▸ **REQUIREMENT**: Output exactly the lines below, starting with the line that has "[cite: DuminilCopinSmirnov2012, §3 (the" and going on through the line that has "exact ⟨bridgeLists_mono_L hT", both included, and no other lines.

Stored data:

● ● ● ●

import Literature.Probability.RandomPlanarGeometry.HexSAWStripBetaLengthWidthTwoLaw
import HarnessLib

/-!
# ★★★ The β-walks of the two-cell strip counted by length AND contacts: the two-variable series is the rational function
# `Σ_n x^n Σ_{β-walks with n vertices} y^{#top} = B₂(x; y) = 2x⁴y(2 − 4x⁴y + 2x⁶y + 2x⁸y² − x¹⁰y²)/((1 − x⁴y)²((1 − x²)(1 − x²y) − x⁶y))`
# on its natural domain (module «BETA-SERIES-WIDTH-TWO-XY»)

Topic `Literature/Probability/RandomPlanarGeometry` (continues «BETA-LENGTH-WIDTH-TWO-LAW» `HexSAWStripBetaLengthWidthTwoLaw.lean` — the general-`x`
comparison lemmas `HV.fsumY_le_sum_bridgeLists`, `HV.sum_bridgeLists_le_fsumY` and the threshold-ray instance `HV.hasSum_betaLenSum_two_mul_pow` —,
«BETA-LENGTH-WIDTH-TWO» (`W2.tendsto_fsumY_gen`, `W2.limB2gen_eq_rat`), «BETA-LENGTH-SPLIT» #578 (`HV.betaLen`, `HV.betaLen_eq_of_le`), the solved
width-two strip (`W2.wdet`, `W2.yTwo`, `W2.wdet_xc_pos`, `xc_sq_mul_le_one`, `xc_four_mul_lt_one`)).  Lane «pcv-sawmu», a-p2 g22 — car 6.
Sources of the SETTING: N. R. Beaton et al., CMP 326 (2014) §2 eq. (10) (`B_{T,L}(x; y) = Σ x^{|ω|} y^{c(ω)}`), §3.2, Corollary 8; N. R. Beaton,
A. J. Guttmann, I. Jensen, J. Phys. A 45 (2012) §2 (the `y = 1` series of this strip in print).  The two-variable identification is the lane's.

## What is proved (namespace `Literature.Probability.RandomPlanarGeometry.SAW.HV`)

* `betaCount T n y := Σ_{ω ∈ betaLen T n n} y^{#top(ω)}` — the surface polynomial of the β-walks of `S_T` with `n` vertices (`x`-free);
  `sum_betaLen_pow_eq` (`Σ_{betaLen T L n} x^{|ω|} y^{#top} = x^n · Σ_{betaLen T L n} y^{#top}`), `sum_betaLen_le_betaCount` (boxes below the strip).
* `xyPartial x y L` (`Σ_{β-walks of S_{2,L}} x^{|ω|} y^{#top}`), ★ `tendsto_xyPartial` (→ `limB2gen x y` along `L = 2N` under the resolvent hypotheses),
  `sum_range_le_xyPartial`, `xyPartial_le_sum_range`, and
  ★★★ `hasSum_betaCount_two` — **`Σ_n x^n · betaCount 2 n y = W2.limB2gen x y`** (`HasSum`) for all `x, y ≥ 0` with `det(I − M_x(y)) > 0`,
  `x²y ≤ 1`, `x² ≤ 1`, `x⁴y < 1`; with «BETA-LENGTH-WIDTH-TWO» §2 this is the rational function of the title.
* ★★ `hasSum_betaCount_two_of_le` — the hypotheses hold on the closed critical rectangle minus its corner: `0 ≤ x ≤ x_c`, `0 ≤ y ≤ y_2`,
  `(x, y) ≠ (x_c, y_2)` (monotonicity of the determinant in `x²`), so **B₂(x; y) is that rational function on `[0, x_c] × [0, y_2] ∖ {(x_c, y_2)}`** —
  at the corner it diverges (the tree's `W2.not_bddAbove_stripGFy_two_yTwo`).

Label: LANE THEOREM (own, a-p2 g22, 2026-08-26).  NOT claimed: the domain of convergence beyond the rectangle, other widths.
-/

noncomputable section

open Finset Filter Topology Literature.Probability.LatticeModels Literature.Probability.Percolation

namespace Literature.Probability.RandomPlanarGeometry.SAW.HV

open W2

/-! ### §1 The surface polynomials of the β-walks by length -/

/-- **`betaCount T n y := Σ_{β-walks of S_T with n vertices} y^{#top}`** — the surface polynomial at length `n` (no step weight);
`HV.betaLenSum T n y = x_c^n · betaCount T n y`. [cite: BeatonBousquetMelouDeGierDuminilCopinGuttmann2014, §2 eq. (10) (arXiv v5 p. 6); lane «pcv-sawmu» a-p2 g22] -/
def betaCount (T n : ℕ) (y : ℝ) : ℝ := ∑ l ∈ betaLen T n n, y ^ topCnt T l

variable {T : ℕ} {x y : ℝ}

/-- On a length slice the step weight factors out: `Σ_{betaLen T L n} x^{|ω|} y^{#top} = x^n Σ_{betaLen T L n} y^{#top}` (plumbing). [cite: BeatonBousquetMelouDeGierDuminilCopinGuttmann2014, §2 eq. (10); lane plumbing] -/
theorem sum_betaLen_pow_eq (x y : ℝ) (T L n : ℕ) :
    ∑ l ∈ betaLen T L n, x ^ l.length * y ^ topCnt T l = x ^ n * ∑ l ∈ betaLen T L n, y ^ topCnt T l := by
  rw [Finset.mul_sum]
  refine sum_congr rfl fun l hl => ?_
  rw [betaLen, mem_filter] at hl
  rw [hl.2]

/-- `betaLenSum T n y = x_c^n · betaCount T n y`. [cite: BeatonBousquetMelouDeGierDuminilCopinGuttmann2014, §2 eq. (10); lane plumbing] -/
theorem betaLenSum_eq_pow_mul_betaCount (T n : ℕ) (y : ℝ) : betaLenSum T n y = hexCriticalFugacity ^ n * betaCount T n y := by
  rw [betaLenSum, betaCount, sum_betaLen_pow_eq]

/-- The slices of a box are below the slices of the strip: `Σ_{betaLen T L n} y^{#top} ≤ betaCount T n y` (`y ≥ 0`, `T ≥ 1`).
[cite: DuminilCopinSmirnov2012, §3 (the domains S_{T,L}); lane plumbing] -/
theorem sum_betaLen_le_betaCount (hT : 1 ≤ T) (hy : 0 ≤ y) (L n : ℕ) :
    ∑ l ∈ betaLen T L n, y ^ topCnt T l ≤ betaCount T n y := by
  rcases le_or_gt n L with h | h
  · rw [betaCount, betaLen_eq_of_le hT h le_rfl]
  · refine sum_le_sum_of_subset_of_nonneg ?_ fun _ _ _ => pow_nonneg hy _
    intro l hl
    rw [betaLen, mem_filter] at hl ⊢
    exact ⟨bridgeLists_mono_L hT h.le hl.1, hl.2⟩

/-- `betaCount ≥ 0` for `y ≥ 0`. [cite: BeatonBousquetMelouDeGierDuminilCopinGuttmann2014, §3.2; lane plumbing] -/
theorem betaCount_nonneg (hy : 0 ≤ y) (T n : ℕ) : 0 ≤ betaCount T n y := sum_nonneg fun _ _ => pow_nonneg hy _

/-! ### §2 The two-variable series of the width-two β-walks -/

/-- `Σ_{β-walks of S_{2,L}} x^{|ω|} y^{#top}` — the two-variable β-series of the box (plumbing; `= stripGFy 2 L (IsBetaDart 2) y` at `x = x_c`).
[cite: BeatonBousquetMelouDeGierDuminilCopinGuttmann2014, §2 eq. (10); lane plumbing] -/
def xyPartial (x y : ℝ) (L : ℕ) : ℝ := ∑ l ∈ bridgeLists 2 L, x ^ l.length * y ^ topCnt 2 l

/-- ★ Under the resolvent hypotheses the box series converge along `L = 2N` to `limB2gen x y` (squeezed between `fsumY N` and `fsumY (2N+2)`).
[cite: BeatonBousquetMelouDeGierDuminilCopinGuttmann2014, §2 eq. (10); lane «pcv-sawmu» a-p2 g22] -/
theorem tendsto_xyPartial (hx : 0 ≤ x) (hy : 0 ≤ y) (hdet : 0 < wdet x y) (h1 : x ^ 2 * y ≤ 1) (h2 : x ^ 2 ≤ 1) (h4 : x ^ 4 * y < 1) :
    Tendsto (fun N => xyPartial x y (2 * N)) atTop (𝓝 (limB2gen x y)) := by
  have hlim := tendsto_fsumY_gen hx hy hdet h1 h2 h4
  have h2N : Tendsto (fun N : ℕ => 2 * N + 2) atTop atTop := tendsto_atTop_atTop.2 fun n => ⟨n, fun m hm => by omega⟩
  refine tendsto_of_tendsto_of_tendsto_of_le_of_le hlim (hlim.comp h2N) (fun N => fsumY_le_sum_bridgeLists hx hy N) fun N => ?_
  exact sum_bridgeLists_le_fsumY hx hy (2 * N)

/-- Lower bound: `Σ_{n < M} x^n betaCount 2 n y ≤ xyPartial x y L` for `M ≤ L + 1` (`x, y ≥ 0`). [cite: DuminilCopinSmirnov2012, §3; lane plumbing] -/
theorem sum_range_le_xyPartial (hx : 0 ≤ x) (hy : 0 ≤ y) {M L : ℕ} (hML : M ≤ L + 1) :
    ∑ n ∈ Finset.range M, x ^ n * betaCount 2 n y ≤ xyPartial x y L := by
  classical
  set S := (bridgeLists 2 L).filter (fun l => l.length < M) with hS
  have h1 : ∑ n ∈ Finset.range M, x ^ n * betaCount 2 n y = ∑ l ∈ S, x ^ l.length * y ^ topCnt 2 l := by
    rw [← Finset.sum_fiberwise_of_maps_to (g := List.length) (t := Finset.range M) (s := S) (fun l hl => by
      rw [hS, mem_filter] at hl; exact mem_range.2 hl.2)]
    refine sum_congr rfl fun n hn => ?_
    rw [mem_range] at hn
    rw [betaCount, ← betaLen_eq_of_le (by norm_num : 1 ≤ 2) (show n ≤ L by omega) le_rfl, ← sum_betaLen_pow_eq, betaLen, hS, filter_filter]
    exact sum_congr (filter_congr fun l _ => ⟨fun h => ⟨by omega, h⟩, fun h => h.2⟩) fun _ _ => rfl
  rw [h1, xyPartial]
  exact sum_le_sum_of_subset_of_nonneg (filter_subset _ _) fun _ _ _ => mul_nonneg (pow_nonneg hx _) (pow_nonneg hy _)

/-- Upper bound: `xyPartial x y L ≤ Σ_{n ≤ |V(S_{2,L})|} x^n betaCount 2 n y` (`x, y ≥ 0`). [cite: DuminilCopinSmirnov2012, §3; lane plumbing] -/
theorem xyPartial_le_sum_range (hx : 0 ≤ x) (hy : 0 ≤ y) (L : ℕ) :
    xyPartial x y L ≤ ∑ n ∈ Finset.range ((stripV 2 L).card + 1), x ^ n * betaCount 2 n y := by
  classical
  have h1 : xyPartial x y L = ∑ n ∈ Finset.range ((stripV 2 L).card + 1), x ^ n * ∑ l ∈ betaLen 2 L n, y ^ topCnt 2 l := by
    rw [xyPartial, ← Finset.sum_fiberwise_of_maps_to (g := List.length) (t := Finset.range ((stripV 2 L).card + 1)) (fun l hl => by
      rw [mem_range]; have := length_le_card_stripV (by norm_num : 1 ≤ 2) hl; omega)]
    refine sum_congr rfl fun n _ => ?_
    rw [← sum_betaLen_pow_eq, betaLen]
  rw [h1]
  exact sum_le_sum fun n _ => mul_le_mul_of_nonneg_left (sum_betaLen_le_betaCount (by norm_num) hy L n) (pow_nonneg hx _)

/-- ★★★ **THE TWO-VARIABLE β-SERIES OF THE WIDTH-TWO STRIP**: for `x, y ≥ 0` with `det(I − M_x(y)) > 0`, `x²y ≤ 1`, `x² ≤ 1`, `x⁴y < 1`,
`Σ_n x^n · betaCount 2 n y = W2.limB2gen x y` (`HasSum`) — i.e. `B₂(x; y) := Σ_{β-walks ω of S₂} x^{|ω|} y^{c(ω)}` converges and equals the rational
function `2x⁴y(2 − 4x⁴y + 2x⁶y + 2x⁸y² − x¹⁰y²)/((1 − x⁴y)²((1 − x²)(1 − x²y) − x⁶y))` («BETA-LENGTH-WIDTH-TWO» `W2.limB2gen_eq_rat`).
[cite: BeatonBousquetMelouDeGierDuminilCopinGuttmann2014, §2 eq. (10) and §3.2; BeatonGuttmannJensen2012, §2 (the y = 1 series in print); lane «pcv-sawmu» a-p2 g22 — own result] -/
theorem hasSum_betaCount_two (hx : 0 ≤ x) (hy : 0 ≤ y) (hdet : 0 < wdet x y) (h1 : x ^ 2 * y ≤ 1) (h2 : x ^ 2 ≤ 1) (h4 : x ^ 4 * y < 1) :
    HasSum (fun n => x ^ n * betaCount 2 n y) (limB2gen x y) := by
  have hq0 : ∀ n, 0 ≤ x ^ n * betaCount 2 n y := fun n => mul_nonneg (pow_nonneg hx _) (betaCount_nonneg hy 2 n)
  have hlim := tendsto_xyPartial hx hy hdet h1 h2 h4
  have hpart : ∀ M, ∑ n ∈ Finset.range M, x ^ n * betaCount 2 n y ≤ limB2gen x y := fun M =>
    ge_of_tendsto hlim (eventually_atTop.2 ⟨M, fun N hN => sum_range_le_xyPartial hx hy (by omega)⟩)
  have hsum : Summable (fun n => x ^ n * betaCount 2 n y) := summable_of_sum_range_le hq0 hpart
  have hle : ∑' n, x ^ n * betaCount 2 n y ≤ limB2gen x y := Real.tsum_le_of_sum_range_le hq0 hpart
  have hge : limB2gen x y ≤ ∑' n, x ^ n * betaCount 2 n y :=
    le_of_tendsto' hlim fun N => (xyPartial_le_sum_range hx hy (2 * N)).trans (hsum.sum_le_tsum _ fun n _ => hq0 n)
  rw [← le_antisymm hle hge]
  exact hsum.hasSum

/-! ### §3 The closed critical rectangle minus its corner -/

/-- The determinant decreases in `x ∈ [0, 1]` at fixed `y ≥ 0` (as a polynomial in `x²`), so it is positive on `[0, x_c] × [0, y_2]` away from
the corner, where it vanishes (`HV.wdet_xc_eq`). [cite: BeatonBousquetMelouDeGierDuminilCopinGuttmann2014, Corollary 8 (arXiv v5 p. 12: y_T); lane plumbing] -/
theorem wdet_pos_of_le (hx : 0 ≤ x) (hy : 0 ≤ y) (hxc : x ≤ hexCriticalFugacity) (hyT : y ≤ yTwo) (hne : x < hexCriticalFugacity ∨ y < yTwo) :
    0 < wdet x y := by
  have hxc0 := hexCriticalFugacity_pos_lt_one
  have hx2 : x ^ 2 ≤ hexCriticalFugacity ^ 2 := pow_le_pow_left₀ hx hxc 2
  have hc2 : hexCriticalFugacity ^ 2 ≤ 3 / 10 := xc_sq_le
  -- comparison with the value at `x_c`: `wdet x y − wdet x_c y = (x_c² − x²)·[(1 + y) − (x² + x_c²)y + (x⁴ + x²x_c² + x_c⁴)y] ≥ 0`
  have hdiff : wdet x y - wdet hexCriticalFugacity y =
      (hexCriticalFugacity ^ 2 - x ^ 2) * ((1 + y) - (x ^ 2 + hexCriticalFugacity ^ 2) * y +
        (x ^ 4 + x ^ 2 * hexCriticalFugacity ^ 2 + hexCriticalFugacity ^ 4) * y) := by
    unfold wdet; ring
  have hbr : 0 < (1 + y) - (x ^ 2 + hexCriticalFugacity ^ 2) * y + (x ^ 4 + x ^ 2 * hexCriticalFugacity ^ 2 + hexCriticalFugacity ^ 4) * y := by
    have : (x ^ 2 + hexCriticalFugacity ^ 2) * y ≤ (6 / 10) * y := by nlinarith
    nlinarith [sq_nonneg x, sq_nonneg (x ^ 2), mul_nonneg (mul_nonneg (sq_nonneg x) (sq_nonneg hexCriticalFugacity)) hy,
      mul_nonneg (pow_nonneg hx 4) hy, mul_nonneg (pow_nonneg hxc0.1.le 4) hy]
  rcases hne with hlt | hlt
  · -- `x < x_c`: strict decrease in `x`, and `wdet x_c y ≥ 0`
    have hx2lt : x ^ 2 < hexCriticalFugacity ^ 2 := by nlinarith
    have h0 : 0 ≤ wdet hexCriticalFugacity y := by
      rw [wdet_xc_eq]; exact mul_nonneg kTwo_pos_mul_yTwo.1.le (sub_nonneg.2 hyT)
    nlinarith [mul_pos (sub_pos.2 hx2lt) hbr]
  · have h0 : 0 < wdet hexCriticalFugacity y := wdet_xc_pos hlt
    nlinarith [mul_nonneg (sub_nonneg.2 hx2) hbr.le]

/-- ★★ **`B₂(x; y)` on the closed critical rectangle minus its corner**: for `0 ≤ x ≤ x_c`, `0 ≤ y ≤ y_2` and `(x, y) ≠ (x_c, y_2)`,
`Σ_n x^n · betaCount 2 n y = W2.limB2gen x y` — the two-variable β-series of `S₂` is the rational function of «BETA-LENGTH-WIDTH-TWO» there.
[cite: BeatonBousquetMelouDeGierDuminilCopinGuttmann2014, §3.2 and Corollary 8 (arXiv v5 p. 12); lane «pcv-sawmu» a-p2 g22 — own result] -/
theorem hasSum_betaCount_two_of_le (hx : 0 ≤ x) (hy : 0 ≤ y) (hxc : x ≤ hexCriticalFugacity) (hyT : y ≤ yTwo)
    (hne : x < hexCriticalFugacity ∨ y < yTwo) : HasSum (fun n => x ^ n * betaCount 2 n y) (limB2gen x y) := by
  have hxc0 := hexCriticalFugacity_pos_lt_one
  have hx2 : x ^ 2 ≤ hexCriticalFugacity ^ 2 := pow_le_pow_left₀ hx hxc 2
  have hx4 : x ^ 4 ≤ hexCriticalFugacity ^ 4 := pow_le_pow_left₀ hx hxc 4
  have h1 : x ^ 2 * y ≤ 1 := (mul_le_mul hx2 hyT hy (pow_nonneg hxc0.1.le 2)).trans (xc_sq_mul_le_one le_rfl)
  have h2 : x ^ 2 ≤ 1 := hx2.trans (by nlinarith [hxc0.1, hxc0.2])
  have h4 : x ^ 4 * y < 1 := (mul_le_mul hx4 hyT hy (pow_nonneg hxc0.1.le 4)).trans_lt (xc_four_mul_lt_one le_rfl)
  exact hasSum_betaCount_two hx hy (wdet_pos_of_le hx hy hxc hyT hne) h1 h2 h4

/-- ★★ In particular at `x = x_c`: `Σ_n bℓ₂(n)(y) = B₂(x_c; y) = W2.limB2 y` for every `0 ≤ y < y_2` — the length decomposition of the tree's
`HV.stripByLim_two_eq`. [cite: BeatonBousquetMelouDeGierDuminilCopinGuttmann2014, Corollary 8 (arXiv v5 p. 12); lane «pcv-sawmu» a-p2 g22 — own] -/
theorem hasSum_betaLenSum_two_of_lt {y : ℝ} (hy : 0 ≤ y) (hlt : y < yTwo) : HasSum (fun n => betaLenSum 2 n y) (limB2 y) := by
  have h := hasSum_betaCount_two_of_le hexCriticalFugacity_pos_lt_one.1.le hy le_rfl hlt.le (Or.inr hlt)
  rw [limB2gen_xc] at h
  refine h.congr_fun fun n => ?_
  rw [betaLenSum_eq_pow_mul_betaCount]

end Literature.Probability.RandomPlanarGeometry.SAW.HV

● ● ● ●

▸ **ANSWER**:
[cite: DuminilCopinSmirnov2012, §3 (the domains S_{T,L}); lane plumbing] -/
theorem sum_betaLen_le_betaCount (hT : 1 ≤ T) (hy : 0 ≤ y) (L n : ℕ) :
    ∑ l ∈ betaLen T L n, y ^ topCnt T l ≤ betaCount T n y := by
  rcases le_or_gt n L with h | h
  · rw [betaCount, betaLen_eq_of_le hT h le_rfl]
  · refine sum_le_sum_of_subset_of_nonneg ?_ fun _ _ _ => pow_nonneg hy _
    intro l hl
    rw [betaLen, mem_filter] at hl ⊢
    exact ⟨bridgeLists_mono_L hT h.le hl.1, hl.2⟩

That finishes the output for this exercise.